* [INSTRUCTIONS TO FOLLOW]: Which lines of the data below hold "onto"? Copy each of them.

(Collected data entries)
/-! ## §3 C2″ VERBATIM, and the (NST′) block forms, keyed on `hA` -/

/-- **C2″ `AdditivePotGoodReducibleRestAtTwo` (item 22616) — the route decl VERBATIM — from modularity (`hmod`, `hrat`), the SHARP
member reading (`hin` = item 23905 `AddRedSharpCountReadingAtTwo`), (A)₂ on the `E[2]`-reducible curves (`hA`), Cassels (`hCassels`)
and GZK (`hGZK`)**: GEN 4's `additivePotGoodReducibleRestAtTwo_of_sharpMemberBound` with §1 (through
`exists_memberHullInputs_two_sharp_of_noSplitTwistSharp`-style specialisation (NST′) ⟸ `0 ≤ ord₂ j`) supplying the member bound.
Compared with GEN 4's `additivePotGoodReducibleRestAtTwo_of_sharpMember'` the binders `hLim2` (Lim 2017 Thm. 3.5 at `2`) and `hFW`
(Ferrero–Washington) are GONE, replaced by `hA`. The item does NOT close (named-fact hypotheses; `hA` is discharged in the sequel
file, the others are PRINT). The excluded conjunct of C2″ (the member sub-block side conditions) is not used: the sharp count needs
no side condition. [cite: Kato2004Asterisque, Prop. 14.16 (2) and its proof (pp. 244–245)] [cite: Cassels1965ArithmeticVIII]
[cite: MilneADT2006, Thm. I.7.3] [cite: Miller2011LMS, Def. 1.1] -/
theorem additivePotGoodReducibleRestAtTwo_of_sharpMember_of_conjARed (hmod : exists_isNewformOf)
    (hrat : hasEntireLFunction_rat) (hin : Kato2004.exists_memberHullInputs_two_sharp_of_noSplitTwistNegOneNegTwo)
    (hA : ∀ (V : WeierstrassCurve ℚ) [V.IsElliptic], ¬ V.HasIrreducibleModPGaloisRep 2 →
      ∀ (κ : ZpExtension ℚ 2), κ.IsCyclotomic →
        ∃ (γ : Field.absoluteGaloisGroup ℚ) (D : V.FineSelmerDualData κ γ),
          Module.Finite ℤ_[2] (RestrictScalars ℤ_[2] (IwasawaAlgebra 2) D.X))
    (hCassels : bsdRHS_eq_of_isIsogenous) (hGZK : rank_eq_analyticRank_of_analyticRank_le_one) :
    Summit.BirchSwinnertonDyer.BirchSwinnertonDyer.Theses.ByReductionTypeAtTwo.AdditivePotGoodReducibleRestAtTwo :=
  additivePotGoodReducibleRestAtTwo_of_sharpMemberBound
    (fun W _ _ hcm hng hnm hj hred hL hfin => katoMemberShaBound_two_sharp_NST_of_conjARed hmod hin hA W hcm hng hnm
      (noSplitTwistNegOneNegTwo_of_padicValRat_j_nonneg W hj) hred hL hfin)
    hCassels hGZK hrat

==

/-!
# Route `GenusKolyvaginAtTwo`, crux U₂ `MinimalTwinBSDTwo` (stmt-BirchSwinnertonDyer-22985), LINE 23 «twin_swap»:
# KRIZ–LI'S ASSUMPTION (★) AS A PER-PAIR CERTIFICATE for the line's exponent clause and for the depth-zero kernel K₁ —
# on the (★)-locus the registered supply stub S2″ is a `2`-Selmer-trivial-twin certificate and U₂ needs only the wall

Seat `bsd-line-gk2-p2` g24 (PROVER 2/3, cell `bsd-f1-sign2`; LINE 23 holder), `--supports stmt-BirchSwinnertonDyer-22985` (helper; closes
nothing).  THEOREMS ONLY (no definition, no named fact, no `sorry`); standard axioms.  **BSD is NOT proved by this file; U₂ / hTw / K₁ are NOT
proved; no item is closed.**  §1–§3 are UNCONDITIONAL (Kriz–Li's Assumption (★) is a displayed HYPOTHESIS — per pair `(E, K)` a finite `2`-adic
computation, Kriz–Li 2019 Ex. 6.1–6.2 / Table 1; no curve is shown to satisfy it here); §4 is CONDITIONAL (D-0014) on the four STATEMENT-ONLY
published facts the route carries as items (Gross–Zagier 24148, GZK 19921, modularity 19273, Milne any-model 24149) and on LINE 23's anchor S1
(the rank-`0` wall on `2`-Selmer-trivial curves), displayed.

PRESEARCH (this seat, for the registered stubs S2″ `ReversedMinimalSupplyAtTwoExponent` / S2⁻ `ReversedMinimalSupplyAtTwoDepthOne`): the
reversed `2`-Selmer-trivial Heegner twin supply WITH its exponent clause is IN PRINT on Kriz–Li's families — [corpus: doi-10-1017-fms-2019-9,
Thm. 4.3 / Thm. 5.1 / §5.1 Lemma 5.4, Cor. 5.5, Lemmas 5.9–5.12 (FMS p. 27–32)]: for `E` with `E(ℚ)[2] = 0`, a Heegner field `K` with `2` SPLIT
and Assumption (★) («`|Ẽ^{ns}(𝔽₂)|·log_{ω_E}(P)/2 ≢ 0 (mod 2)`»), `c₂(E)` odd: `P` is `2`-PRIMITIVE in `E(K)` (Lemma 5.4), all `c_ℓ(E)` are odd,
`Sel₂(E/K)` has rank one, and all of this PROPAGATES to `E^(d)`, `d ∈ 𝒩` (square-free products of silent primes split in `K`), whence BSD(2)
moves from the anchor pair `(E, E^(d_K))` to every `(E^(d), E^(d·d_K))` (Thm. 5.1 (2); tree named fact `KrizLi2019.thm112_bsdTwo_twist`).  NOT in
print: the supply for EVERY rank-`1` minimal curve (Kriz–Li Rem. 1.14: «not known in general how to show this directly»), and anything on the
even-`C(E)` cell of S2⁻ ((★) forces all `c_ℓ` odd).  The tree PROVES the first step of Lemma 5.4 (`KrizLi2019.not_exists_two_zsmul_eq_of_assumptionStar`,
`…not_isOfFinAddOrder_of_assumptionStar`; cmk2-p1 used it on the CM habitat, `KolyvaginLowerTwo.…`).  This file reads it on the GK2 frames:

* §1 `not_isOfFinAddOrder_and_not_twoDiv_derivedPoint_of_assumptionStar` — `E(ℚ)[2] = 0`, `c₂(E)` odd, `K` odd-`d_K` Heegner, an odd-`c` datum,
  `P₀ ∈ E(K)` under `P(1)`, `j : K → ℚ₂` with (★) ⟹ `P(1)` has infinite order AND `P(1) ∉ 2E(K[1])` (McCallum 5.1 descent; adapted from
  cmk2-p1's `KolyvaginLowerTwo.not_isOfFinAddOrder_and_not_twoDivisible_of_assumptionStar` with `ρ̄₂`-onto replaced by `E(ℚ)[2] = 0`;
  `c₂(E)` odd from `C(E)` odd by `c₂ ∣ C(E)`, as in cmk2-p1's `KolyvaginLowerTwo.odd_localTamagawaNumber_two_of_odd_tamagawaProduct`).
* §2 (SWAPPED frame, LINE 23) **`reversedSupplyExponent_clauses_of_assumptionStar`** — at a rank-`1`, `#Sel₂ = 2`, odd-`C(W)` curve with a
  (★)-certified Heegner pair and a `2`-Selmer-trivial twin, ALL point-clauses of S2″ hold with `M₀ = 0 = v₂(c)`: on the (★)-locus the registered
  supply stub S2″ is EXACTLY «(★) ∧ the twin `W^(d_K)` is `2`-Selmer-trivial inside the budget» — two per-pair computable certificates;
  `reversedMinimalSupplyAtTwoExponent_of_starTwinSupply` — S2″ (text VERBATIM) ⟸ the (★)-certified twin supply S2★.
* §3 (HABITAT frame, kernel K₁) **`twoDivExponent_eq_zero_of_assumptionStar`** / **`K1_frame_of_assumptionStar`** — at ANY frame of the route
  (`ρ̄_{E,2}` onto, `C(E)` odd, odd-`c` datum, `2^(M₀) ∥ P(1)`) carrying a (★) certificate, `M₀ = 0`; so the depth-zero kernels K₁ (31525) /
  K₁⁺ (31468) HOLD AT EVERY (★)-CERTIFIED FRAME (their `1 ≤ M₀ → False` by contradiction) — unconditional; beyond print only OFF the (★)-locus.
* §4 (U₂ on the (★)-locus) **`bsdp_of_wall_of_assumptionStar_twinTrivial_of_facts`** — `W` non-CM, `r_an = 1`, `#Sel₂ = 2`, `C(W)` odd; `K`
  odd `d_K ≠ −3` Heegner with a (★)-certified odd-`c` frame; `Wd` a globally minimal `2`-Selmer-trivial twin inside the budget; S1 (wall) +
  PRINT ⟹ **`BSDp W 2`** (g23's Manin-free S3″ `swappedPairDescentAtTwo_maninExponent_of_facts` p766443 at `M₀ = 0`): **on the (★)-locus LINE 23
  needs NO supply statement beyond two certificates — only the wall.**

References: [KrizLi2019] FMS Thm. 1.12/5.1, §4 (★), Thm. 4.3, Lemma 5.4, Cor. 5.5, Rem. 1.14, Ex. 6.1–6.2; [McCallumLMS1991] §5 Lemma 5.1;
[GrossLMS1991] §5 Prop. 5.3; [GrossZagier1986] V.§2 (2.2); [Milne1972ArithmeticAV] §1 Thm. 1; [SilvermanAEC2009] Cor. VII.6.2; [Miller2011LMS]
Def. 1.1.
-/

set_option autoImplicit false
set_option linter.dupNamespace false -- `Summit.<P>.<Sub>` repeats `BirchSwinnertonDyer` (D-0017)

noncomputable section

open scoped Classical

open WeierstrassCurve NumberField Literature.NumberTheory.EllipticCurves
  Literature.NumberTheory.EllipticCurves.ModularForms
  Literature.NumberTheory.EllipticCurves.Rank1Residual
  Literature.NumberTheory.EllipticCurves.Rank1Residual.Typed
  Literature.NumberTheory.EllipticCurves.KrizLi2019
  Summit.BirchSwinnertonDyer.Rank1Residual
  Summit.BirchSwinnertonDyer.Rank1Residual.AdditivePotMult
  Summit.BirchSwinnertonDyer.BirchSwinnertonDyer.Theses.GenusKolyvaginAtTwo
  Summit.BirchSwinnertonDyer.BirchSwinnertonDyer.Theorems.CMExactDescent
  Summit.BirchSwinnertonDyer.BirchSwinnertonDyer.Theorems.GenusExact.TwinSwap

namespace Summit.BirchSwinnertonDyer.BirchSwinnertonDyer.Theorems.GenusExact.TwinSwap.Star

* [RESULT BELOW]:
  cmk2-p1's `KolyvaginLowerTwo.not_isOfFinAddOrder_and_not_twoDivisible_of_assumptionStar` with `ρ̄₂`-onto replaced by `E(ℚ)[2] = 0`;
  (`ρ̄_{E,2}` onto, `C(E)` odd, odd-`c` datum, `2^(M₀) ∥ P(1)`) carrying a (★) certificate, `M₀ = 0`; so the depth-zero kernels K₁ (31525) /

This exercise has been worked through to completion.